We evaluated the model in a real world study consisting of approximately 23,000 beneficiaries who were divided into three groups: the current standard of care (CSOC) group, the “round robin” (RR) group, and the RMAB group. The beneficiaries in the CSOC group follow the original standard of care, where there are no NGO initiated service calls. The RR group represents the scenario where the NGO often conducts service calls using some systematic set order — the idea here is to have an easily executable policy that services enough of a cross-section of beneficiaries and can be scaled up or down per week based on available resources (this is the approach used by the NGO in this particular case, but the approach may vary for different NGOs). The RMAB group receives service calls as predicted by the RMAB model. All the beneficiaries across the three groups continue to receive the automated voice messages independent of the service calls.

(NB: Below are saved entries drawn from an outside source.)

import Mathlib
import Summits.QuantumFields.YangMills.Theorems.CoarseStiffnessTailCappedCoarseStiffnessLUnitLatticeStubs
import Summits.QuantumFields.YangMills.Theorems.CoarseStiffnessTailCappedCoarseStiffnessLWedgeFloor

/-!
# Route `CoarseStiffnessTail` — THE WEAKEST TOP-SLICE FORMS OF THE EDGE STUB THAT STILL CLOSE `HistoryTailL`: the unit-lattice large-field
# count WITH LOGARITHMIC SLACK (`S1_log`) and its HISTORY-WEDGE form (`S1_wedge`); kernel glue to 19936 and 27959 by name
# (lead's certificate, seat `ym-line-cst-p1` g21; helper on crux stmt-QuantumFields-25301)

Notation.  Run `K` of the family `F` (block size `L`, volume exponent `m`): finest lattice `2L^{m+K}` sites per direction, Wilson law `Gibbs_K`
at `β_K = (γL^{-K})⁻¹`; `Ū^{K}` = the `K`-fold (0.4)-block-averaged field = a field on the UNIT lattice (`2L^m` sites per direction);
`p = B10.pFun b₀ p₀`, `θ_γ(h) = θBal L γ b₀ p₀ h = g_h·p(g_h)`, `g_h² = γL^{-h}`; `N_K(U) = #{unit plaquettes a : θ_γ(0) ≤ |Ū^{K}(∂a) − 1|}`.

The registered skeleton v9 of the crux `CappedCoarseStiffnessL` (stmt-QuantumFields-25301) has two open stubs (g20, `…LUnitLatticeStubs`):
the EDGE `stub_unitLargeFieldCount` (S1_top: `∀ L b₀ p₀ ∃ c₀ C₀ γ₁ ∀ F γ K, ∫ exp(c₀·p(√γ)²·N_K) dGibbs_K ≤ e^{C₀·#Plaq_K}`) and the BULK
`stub_unitSubThresholdStiffness` (S2_top).  Only the EDGE is read by the route's consumer: S1_top ⇔ UniformLargeFieldCount (g20) ⇒ LargeFieldCount
(g5) ⇒ `UnitScaleTilt.HistoryTailL` (stmt-QuantumFields-19936).  THIS FILE records, definition-free and by name, the two WEAKER top-slice
statements that still close 19936 (and the organ's floor `HistoryWedge.WedgeTailL`, stmt-QuantumFields-27959), for the planners' re-type of
25301 and for a siege:

* S1_log (UnitLargeFieldCountLog) — S1_top with a LOGARITHMIC SLACK `A·log γ⁻¹` per unit plaquette in the exponent:
    `∀ L b₀ p₀ ∃ c₀ C₀ γ₁ A ∀ F γ K: ∫ exp(c₀·p(√γ)²·N_K) dGibbs_K ≤ exp((C₀ + A·log γ⁻¹)·#Plaq_K)`.
  One quantifier block, uniform in `(K, m, γ ≤ γ₁)`.  The slack is free downstream (`p(g)² ≫ log g⁻²`: the per-plaquette schema of
  `T3AveragedTailProfile` carries a `β^{A}` prefactor) and it is exactly the precision of printed ultraviolet-stability constants, whose `O(1)`
  per site at the last step contains `d(𝔤)·log g_K` ([Balaban1985UV3] (62), (65); audit reading in `…Balaban1983to89.B10`).
  §1 `largeFieldCount_of_unitLargeFieldCountLog` (refinement transport, g20's `integral_exp_plaqFun_eq_refine`: height `j` of run `j + d` of `F` at
  `γ` is the top of run `j` of `F.refine d` at `γL^{-d}`, and `log β_{K−j} = log (γL^{-d})⁻¹` is the transported slack);
  §2 `historyTailL_of_unitLargeFieldCountLog`, `wedgeTailL_of_unitLargeFieldCountLog` (BY NAME);
  §3 `unitLargeFieldCountLog_of_unitLargeFieldCount` (S1_top ⇒ S1_log, `A = 0`), `unitLargeFieldCountLog_of_cappedCoarseStiffnessL` (the crux ⇒ S1_log),
  and `historyTailL_of_unitLargeFieldCount` — THE REGISTERED EDGE STUB ALONE CLOSES 19936's DECL (the BULK stub S2_top is not read).
* S1_wedge (UnitLargeFieldCountWedge) — S1_log demanded only where the consumer reads it: for the top fraction `m` of `HistoryTailAt`, only
  cut-offs `j` and couplings `γ ≤ γ₁L^{-d}` with `j + d ≤ m·(d + 1)` (the HISTORY WEDGE `K ≤ m(K − j + 1)` of run `K = j + d` at height `j`,
  ruling idea-crit-5 #105; g7's `…LWedgeFloor`) and only `d ≥ i₀`:
    `∀ L b₀ p₀ m ∃ c₀ C₀ γ₁ A i₀ ∀ F γ d j, γ ≤ γ₁L^{-d} → i₀ ≤ d → j + d ≤ m(d+1) → ∫ exp(c₀·p(√γ)²·N_j) dGibbs_j ≤ exp((C₀ + A·log γ⁻¹)·#Plaq_j)`.
  READING: at most `(m − 1)(d + 1)` averaging steps at a top coupling `≤ γ₁L^{-d}` — every plaquette the consumer reads lives at physical scales
  `≤ L·ε_K^{1/m}`, where every running coupling is `≤ γ₁L^{1−K/m}`; the unit scale itself is never read.
  §4 `largeFieldCountW_of_unitLargeFieldCountWedge` (transport on the wedge), `historyTailL_of_unitLargeFieldCountWedge`,
  `wedgeTailL_of_unitLargeFieldCountWedge`, `unitLargeFieldCountWedge_of_unitLargeFieldCountLog` (S1_log ⇒ S1_wedge).

Kernel partial order recorded here (all by name, nothing else claimed):
  `CappedCoarseStiffnessL (25301) ⇒ S1_top ⇒ S1_log ⇒ S1_wedge ⇒ LargeFieldCountW ⇒ {UnitScaleTilt.HistoryTailL (19936), HistoryWedge.WedgeTailL (27959)}`.
§5 (appended): the re-typed route's deciding theorems, kernel-checked — `UnitScaleTilt.closes` fed with the residual cruxes 19200/20520 and with
S1_log / S1_top / S1_wedge in place of `HistoryTailL` concludes the rung-R3 leaf `YM3TorusSU2` (CONDITIONAL on three open hypotheses; not Clay).

HONEST SCOPE.  Bookkeeping and transport over landed certificates; NO Gibbs integral is estimated; S1_top, S1_log, S1_wedge, the crux 25301,
`HistoryTailL` 19936, `WedgeTailL` 27959 and every rung above stay OPEN (their common content is [Balaban1985UV3] (71) p.273 at the last
renormalisation steps, summed over large-field sets and integrated against the Gibbs law, uniformly in the cut-off); `YM3TorusSU2` (rung R3, a
RECORD rung, not the Clay statement) is NOT proved; the Yang–Mills mass gap is NOT touched.

References: T. Bałaban, CMP **102** (1985) 255–275 [Balaban1985UV3] ((1)–(3) p.256, (7) p.257, (62)/(65) p.271, (71) p.273); C. King, CMP **103**
(1986) 323–349 [King1986] ((3.12) p.657: the free top fraction); J. Fröhlich, R. Israel, E. Lieb, B. Simon, CMP **62** (1978) 1–34
[FrohlichIsraelLiebSimon1978] (Thm 4.1: chessboard, used inside the imported glue).
-/

noncomputable section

Distributions of clusters picked for service calls by RMAB and RR in week 1 (left) and 2 (right) are significantly different. RMAB is very strategic in picking only a few clusters with a promising probability of success (blue is high and red is low), RR displays no such strategic selection.

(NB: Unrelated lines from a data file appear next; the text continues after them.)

import Literature.AlgebraicGeometry.Resolution.ProjectiveResolution
import Literature.AlgebraicGeometry.Resolution.EffectiveResolutionMarked
import Literature.AlgebraicGeometry.Resolution.KollarOrderReduction
import Literature.AlgebraicGeometry.Resolution.KollarBlowupSequenceFunctorsProofs
import Literature.AlgebraicGeometry.Resolution.PrincipalizationToResolutionProofs
import Literature.AlgebraicGeometry.Resolution.AlterationsBlowupDivisorProofs
import Literature.AlgebraicGeometry.Resolution.ProjectiveSpaceRegular
import Literature.AlgebraicGeometry.Resolution.SmoothOfRegularPerfectField
import Literature.AlgebraicGeometry.Resolution.AlterationsDimension
import Literature.AlgebraicGeometry.Motives.GeometricallyIntegralAlgClosed
import Literature.AlgebraicGeometry.Motives.AbelianVarietyProofs
import HarnessLib

/-!
# Resolution of singularities of projective varieties in characteristic zero — the projective form, PROVED

Topic: `Literature/AlgebraicGeometry/Resolution`. Sibling proofs file of `ProjectiveResolution.lean`,
which vendors the named fact `Hironaka1964_projective` (J. Kollár, *Lectures on Resolution of
Singularities* (2007), Thm. 3.27 for projective `X` over an algebraically closed field of
characteristic zero: a birational `π : Y → X` from a smooth projective variety `Y` of dimension
`dim X`; Hironaka 1964, Main Theorem I). This file PROVES that statement from results already in
the tree, along Kollár's own derivation of resolution from order reduction (proof of Cor. 3.22,
pp. 124–125 = BGMW 2011, §3.3 (1) ⇒ (4)) run inside the projective space `ℙⁿ_k ⊇ X` and keeping
track of projectivity:

* order reduction for marked ideals (Kollár Thm. 3.69, weak form `Kollar2007MarkedOrderReduction`)
  is a theorem of the tree — `Kollar2007MarkedOrderReduction_holds` — both inductive steps of
  Kollár's induction 3.70 being proved (`Kollar2007Thm3_103_holds`, `Kollar2007Thm3_107_holds`,
  `KollarBlowupSequenceFunctorsProofs.lean`);
* applied to the marked ideal `(ℙⁿ_k, 𝓘_X, ∅, 1)` it yields a sequence of blow-ups of `ℙⁿ_k` in
  regular centres; some centre swallows the strict transform of `X`, which is then regular and maps
  properly and birationally onto `X` (`IsMultipleBlowup.isEmbeddedTransform_or_isRegular`,
  `hasResolution_of_isEmbeddedTransform` of `EffectiveResolutionMarked.lean` /
  `EmbeddedResolution.lean`; here re-run with the witness exposed,
  `exists_isResolution_of_isEmbeddedTransform`);
* blow-ups of projective `k`-schemes are projective over `k` (Hartshorne II, Prop. 7.16 (c);
  `IsBlowup.isProjectiveOver`, `AlterationsBlowupDivisorProofs.lean`), so the iterated blow-up and
  its closed subscheme, the strict transform, are projective over `k`
  (`IsEmbeddedTransform.isProjectiveOver`, `IsMarkedResolution.exists_isResolution_isProjectiveOver`,
  `exists_isResolution_isProjectiveOver_of_isProjectiveOver`);
* a regular scheme of finite type over the perfect field `k` is smooth (Matsumura §30;
  `smooth_of_isRegular_of_perfectField`), smooth with irreducible source means smooth of some
  relative dimension `d` (`exists_smoothOfRelativeDimension_of_smooth`), an integral scheme over
  `k = k̄` is geometrically integral (Görtz–Wedhorn I, 5.51; `geometricallyIntegral_of_isAlgClosed`),
  and `dim X = dim Y = d` because a birational morphism is an isomorphism between dense opens, which
  compute the dimension of a variety (Görtz–Wedhorn I, 5.22 (3); `topologicalKrullDim_opens_eq`,
  `topologicalKrullDim_eq_of_smoothOfRelativeDimension`, `Scheme.height_genericPoint`):
  `exists_isSmoothProjective_isBirational_of_isProjectiveOver`, the statement of the named fact,
  and its discharge `Hironaka1964_projective_holds`.

No definition and no named fact is introduced; everything is proved. Besides `Hironaka1964_projective`
the file discharges the three named facts left undischarged on the (already closed) chain below
`Hironaka1964`: `Kollar2007MarkedOrderReduction`, `Kollar2007Principalization`,
`Kollar2007QuasiProjectiveResolution`.

## Main results

* `IsEmbeddedTransform.isProjectiveOver` — projectivity over `k` propagates along embedded
  transforms (sequences of blow-ups).
* `exists_isResolution_of_isEmbeddedTransform` — `hasResolution_of_isEmbeddedTransform` with the
  resolution exposed as the reduced strict transform, a closed subscheme of the blown-up ambient.
* `IsMarkedResolution.exists_isResolution_isProjectiveOver` — a resolution of the marked ideal
  `(X, 𝓘_Y, E, 1)` on a projective `X` gives a resolution of `Y` by a projective `k`-scheme.
* `Kollar2007MarkedOrderReduction_holds`, `Kollar2007Principalization_holds`,
  `Kollar2007QuasiProjectiveResolution_holds` — DISCHARGES of the three remaining named facts of
  the tree's decomposition of `Hironaka1964` (Kollár Thm. 3.69, Thm. 3.21, Cor. 3.22, weak forms),
  one-liners from `Kollar2007Thm3_103_holds` / `Kollar2007Thm3_107_holds` / `Hironaka1964_holds`.
* `exists_isResolution_isProjectiveOver_of_isProjectiveOver` — every integral projective scheme
  over a field of characteristic zero has a resolution of singularities by a projective `k`-scheme.
* `exists_isSmoothProjective_isBirational_of_isProjectiveOver` — over `k = k̄` of characteristic
  zero: a birational `k`-morphism from a smooth projective (geometrically irreducible) variety of
  dimension `dim X`; `Hironaka1964_projective_holds` — DISCHARGE of the named fact.

## Sources

* J. Kollár, *Lectures on Resolution of Singularities*, Ann. of Math. Stud. 166 (2007): Thm. 3.27
  (p. 126), Thm. 3.69 (p. 150), 3.70, proof of Cor. 3.22 (pp. 124–125). [Kollar2007]
* H. Hironaka, *Resolution of singularities of an algebraic variety over a field of characteristic
  zero*, Ann. of Math. 79 (1964), Main Theorem I. [Hironaka1964]
* E. Bierstone, D. Grigoriev, P. Milman, J. Włodarczyk, *Effective Hironaka resolution and its
  complexity*, Asian J. Math. 15 (2011), §3.3. [BierstoneGrigorievMilmanWlodarczyk2011]
* R. Hartshorne, *Algebraic Geometry*, GTM 52, II Prop. 7.16 (c). [Hartshorne1977]
* U. Görtz, T. Wedhorn, *Algebraic Geometry I*, 2nd ed. (2020), Thm. 5.22 (3), Prop. 5.51.
  [GortzWedhorn2020]
* H. Matsumura, *Commutative Ring Theory* (1986), §30, Remark 2 after Thm. 30.3. [Matsumura1987]
-/

noncomputable section

open CategoryTheory CategoryTheory.Limits AlgebraicGeometry TopologicalSpace Topology Order

namespace Literature.AlgebraicGeometry.Resolution

universe u

/-! ## Projectivity along embedded transforms -/

/-- **An embedded transform of a projective `k`-scheme is projective over `k`**: each step is a
blow-up, and blow-ups of projective `k`-schemes are projective over `k` (Hartshorne II,
Prop. 7.16 (c); tree: `IsBlowup.isProjectiveOver`). [cite: Hartshorne1977, II Prop. 7.16 (c), p. 166] -/
theorem IsEmbeddedTransform.isProjectiveOver {k : Type u} [Field k] {X : Scheme.{u}}
    {Y T : Set X} (s : X ⟶ Spec (.of k))
    (hX : Literature.AlgebraicGeometry.Motives.IsProjectiveOver (Over.mk s))
    {X' : Scheme.{u}} {σ : X' ⟶ X} {Y' : Set X'} (h : IsEmbeddedTransform Y T σ Y') :
    Literature.AlgebraicGeometry.Motives.IsProjectiveOver (Over.mk (σ ≫ s)) := by
  induction h with
  | refl => simpa using hX
  | @blowup X' X'' σ Y' h C τ hτ hC hT ih =>
    have := hτ.isProjectiveOver (σ ≫ s) ih
    simpa only [Category.assoc] using this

At the end of seven weeks, RMAB-based service calls resulted in the highest (and statistically significant) reduction in cumulative engagement drops (32%) compared to the CSOC group.

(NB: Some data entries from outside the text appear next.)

import Literature.MathematicalPhysics.QuantumFieldTheory.Balaban1983to89.B8Thm2TorusUniqPer
import Literature.MathematicalPhysics.QuantumFieldTheory.Balaban1983to89.B8Prop5SocketDatumSrcGammaPrime

/-!
# `Balaban1983to89.B8SockP5uEBodyNestedPer` — [Balaban1985RegularSpaces] Prop. 5 (1.109) p. 94 («such a configuration u′ is unique») for Theorem 4's
# datum (p. 95) at a NESTED member `Ω₀ = T_η ⊃ Ω₁ ⊃ … ⊃ Ω_k` ON THE TORUS (§3 p. 98: `P`-periodic objects read on `ηℤᵈ`), EDITION γ′ (print's p. 77
# one-end-point class for (1.35); the b9 input = the two SOURCED (1.59)-lines at the datum): the provider BODY of the N05 knit's uniqueness socket `SP5u`
# — brick U1 of the interface request B8-P5-NESTED-SERVER (uniqueness half)

statement-level skeleton of published theorems with citation tags; proofs where landed; nothing here is a claim about the Yang–Mills mass gap

T. Bałaban, *Spaces of regular gauge field configurations on a lattice and gauge fixing conditions*, Commun. Math. Phys. **99** (1985) 75–102
`[Balaban1985RegularSpaces]` ("B8"; printed page = PDF page + 74): Prop. 5 (1.107)–(1.109) p. 94, Thm 4 p. 88 and p. 95 (the uniqueness paragraph: «thus u′ is a
solution of the problem described in Proposition 5 … The uniqueness implies u′ = 1»), (1.67)–(1.69) p. 88, (1.112) p. 95, (1.29) p. 81, (1.31) + (1.35) p. 82, p. 77
(«Ω also denotes the set of bonds … at least one end-point of b belongs to Ω»; «Ω₀ ⊃ Ω₁ ⊃ … we admit the case when some domains Ω_j are equal to T_η»), (1.5)–(1.6)
p. 77, Prop. 3 p. 87, (1.59)–(1.62) pp. 86–87, §3 p. 98.  T. Bałaban, *Propagators for lattice gauge theories in a background field*, CMP **99** (1985) 389–434
`[Balaban1985BackgroundPropagators]` ("[4]"): Thm 3.1 p. 397, (3.24)–(3.25) p. 394, Thm 3.3 p. 398.  `[Balaban1985Averaging]` ("[3]"): Prop. 4 p. 38, (4) p. 18 (the
torus `T_η` as `P`-periodic data on `ηℤᵈ`).  PDF held: `paper:balaban1985-cmp99-regular-spaces-gauge-fixing`.  STATUS: published, refereed.

CITATION HEADER (lean-in-tree rule).  Cell `lit-balaban`, seat `lit-balaban-p21` (gen 39), sub-row «G-B8-T2S» (R3 `stmt-QuantumFields-19200`, `--supports`, helper; the
consumers bear on `stmt-QuantumFields-27364`).  Interface request B8-P5-NESTED-SERVER (pub-ymgap dag-n05-c g17, 2026-08-28; lit-balaban lead g33 commission
`lit-balaban-p21/WAKE-B8P5NestedServerUniq.md`): serve the uniqueness socket `SP5u` :174–:194 of `B8Thm4CoreZdGF3HP2PerLanEGamma` (T5) at NESTED PERIODIC members.

WHAT THIS FILE PROVES (one theorem, no `def`).
★ `sockP5uE_body_γ'_per` — the all-torus template's nested-generic body `B8Thm2TorusUniqPer.sockP5uE_body_of_join_b_per` (RULING #4: the [4] letters' (U1) `g_leftB`
read at PERIODIC bounded functions, (U2) `c_left'` at LEVEL-PERIODIC multipliers, (1.91) `hQH` at LEVEL-PERIODIC families; `G′` periodic-valued, `𝔄` level-periodic-valued,
`H′` periodicity-preserving; `Lʲ ∣ P`, shift-invariant `Λ_j`; periodic `U₀`, `U′`, `u₁`; engine `B8Prop5UniqSectEWPer.hFP_unique_of_sectE_local_wb_per` BY NAME; the
competitor's Landau multiplier replaced by its LEVEL-PERIODIC representative `B8Thm2TorusServerPer.exists_levelPeriodic_multiplier` BY NAME — that lemma is keyed on a
general family `Λs : ℕ → Set` and any periodic left side, so no nested analogue had to be declared) VERBATIM EXCEPT, following dag-n05-w4's `ℤᵈ` γ′ body
`B8SockP5uEAssemblyBSrcGammaPrime.sockP5uE_body_of_join_b_src_γ'` token for token: (i) the datum's gauge condition is an ABSTRACT `Lan k (U′^{u₁⁻¹})` (the (1.42)
lemma reads it abstractly); (ii) the b9 input is the SOURCED one at the datum — `SH59k`: the two (1.59)-lines with source terms `Sa`, `Sg` for every PERIODIC masked
exponent of `U′^{u₁⁻¹}` (what the knit's periodicity-guarded `SH59src` delivers at `(k, u₁, U′^{u₁⁻¹})`), whence the gradient member of (1.69) by
`B8Prop5SocketDatumSrcGammaPrime.grad_bound_of_datum_src_γ'` ((1.35) in print's p. 77 ONE-END-POINT class, class law «box ⊂ Ω_{j−1}» for `Λb`, tower law at
truncation `k`, [3] Prop. 4's windows one level lower at `(L²α₀, c_B)`, the (1.56) constant `C₂` `L²`-scaled) and `|D*A′|₍₋₂₎ ≤ d·L²·(c⋆ + 2Sg) ≤ c_{DA}`;
(iii) the competitors' exponents `λ`, `μ` are periodic AS GIVEN (T5's socket hands `IsPeriodic (p a) lam ∕ mu`); (iv) periodicity of the data `U₀`, `U′`, `u₁`,
`λ`, `μ` is taken on the FULL period lattice `x + P • m` (T5's `T4TermwiseTorus.IsPeriodic` currency, `P : ℤ`), the engines' one-direction form `z + P • e i`
being read off inside.  Zero source (instance (i) of the request: the competitors' conditions are `IsLandau138W`).  CONCLUSION unchanged: `∀ x, v x = w x`.

HONEST SCOPE.  Composition of landed theorems; Proposition 5 ∕ [4] ∕ Sect. E are NOT re-proved; the [4] letters with their laws at periodic arguments, the sourced
b9 lines at the datum and the windows are DISPLAYED hypotheses (explicit and merely sufficient); the level-periodic-multiplier premise of the per engine is
DISCHARGED here; `d ≥ 2`, `L ≥ 2`, `Ω 0 = univ`, `𝔸` a C⋆-algebra.  Count-neutral; N05 ∕ `stub_PV3A` NOT discharged; one finite `T⁴` programme at fixed `ε` —
nothing continuum ∕ ℝ⁴ ∕ OS ∕ mass-gap ∕ Clay: the Yang–Mills mass gap is NOT proved.  No `sorry`, no `def`, no `… : Prop` fact, no `instance`, no `notation`.

RELATED IN THE TREE, NOT DUPLICATED: `B8Thm2TorusUniqPer` (t2s-1 g3; all-torus storey, template), `B8SockP5uEAssemblyBSrcGammaPrime` (dag-n05-w4; `ℤᵈ` γ′ body),
`B8Prop5SocketDatumSrcGammaPrime` (dag-n05-w4; USED), `B8Prop5UniqSectEWPer` ∕ `B8Thm2TorusServerPer` (t2s-1; USED).
-/

noncomputable section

The plot shows cumulative engagement drops prevented compared to the control group.
   RMAB vs CSOC       RR vs CSOC       RMAB vs RR   
% reduction in cumulative engagement drops    32.0% 5.2% 28.3%
p-value 0.044 0.740 0.098

Ethical Considerations
An ethics board at the NGO reviewed the study. We took significant measures to ensure participant consent is understood and recorded in a language of the community’s choice at each stage of the program. Data stewardship resides in the hands of the NGO, and only the NGO is allowed to share data. The code will soon be available publicly. The pipeline only uses anonymized data and no personally identifiable information (PII) is made available to the models. Sensitive data, such as caste, religion, etc., are not collected by ARMMAN for mMitra. Therefore, in pursuit of ensuring fairness of the model, we worked with public health and field experts to ensure other indicators of socioeconomic status were measured and adequately evaluated as shown below.

Distribution of highest education received (top) and monthly family income in Indian Rupees (bottom) across a cohort that received service calls compared to the whole population.

The proportion of beneficiaries that received a live service call within each income bracket reasonably matches the proportion in the overall population. However, differences are observed in lower income categories, where the RMAB model favors beneficiaries with lower income and beneficiaries with no formal education. Lastly, domain experts at ARMMAN have been deeply involved in the development and testing of this system and have provided continuous input and oversight in data interpretation, data consumption, and model design.

After thorough testing, the NGO has currently deployed this system for scheduling of service calls on a weekly basis. We are hopeful that this will pave the way for more deployments of ML algorithms for social impact in partnerships with non-profits in service of populations that have so far benefited less from ML. This work was also featured in Google for India 2021.

This work is part of our AI for Social Good efforts and was led by Google Research, India. Thanks to all our collaborators at ARMMAN, Google Research India,, and University Relations: Aparna Hegde, Neha Madhiwalla, Suresh Chaudhary, Aditya Mate, Lovish Madaan, Shresth Verma, Gargi Singh, Divy Thakkar.

1ARMMAN runs multiple programs to provide preventive care information to women through pregnancy and infancy enabling them to seek care, as well as programs to train and support health workers for timely detection and management of high-risk conditions.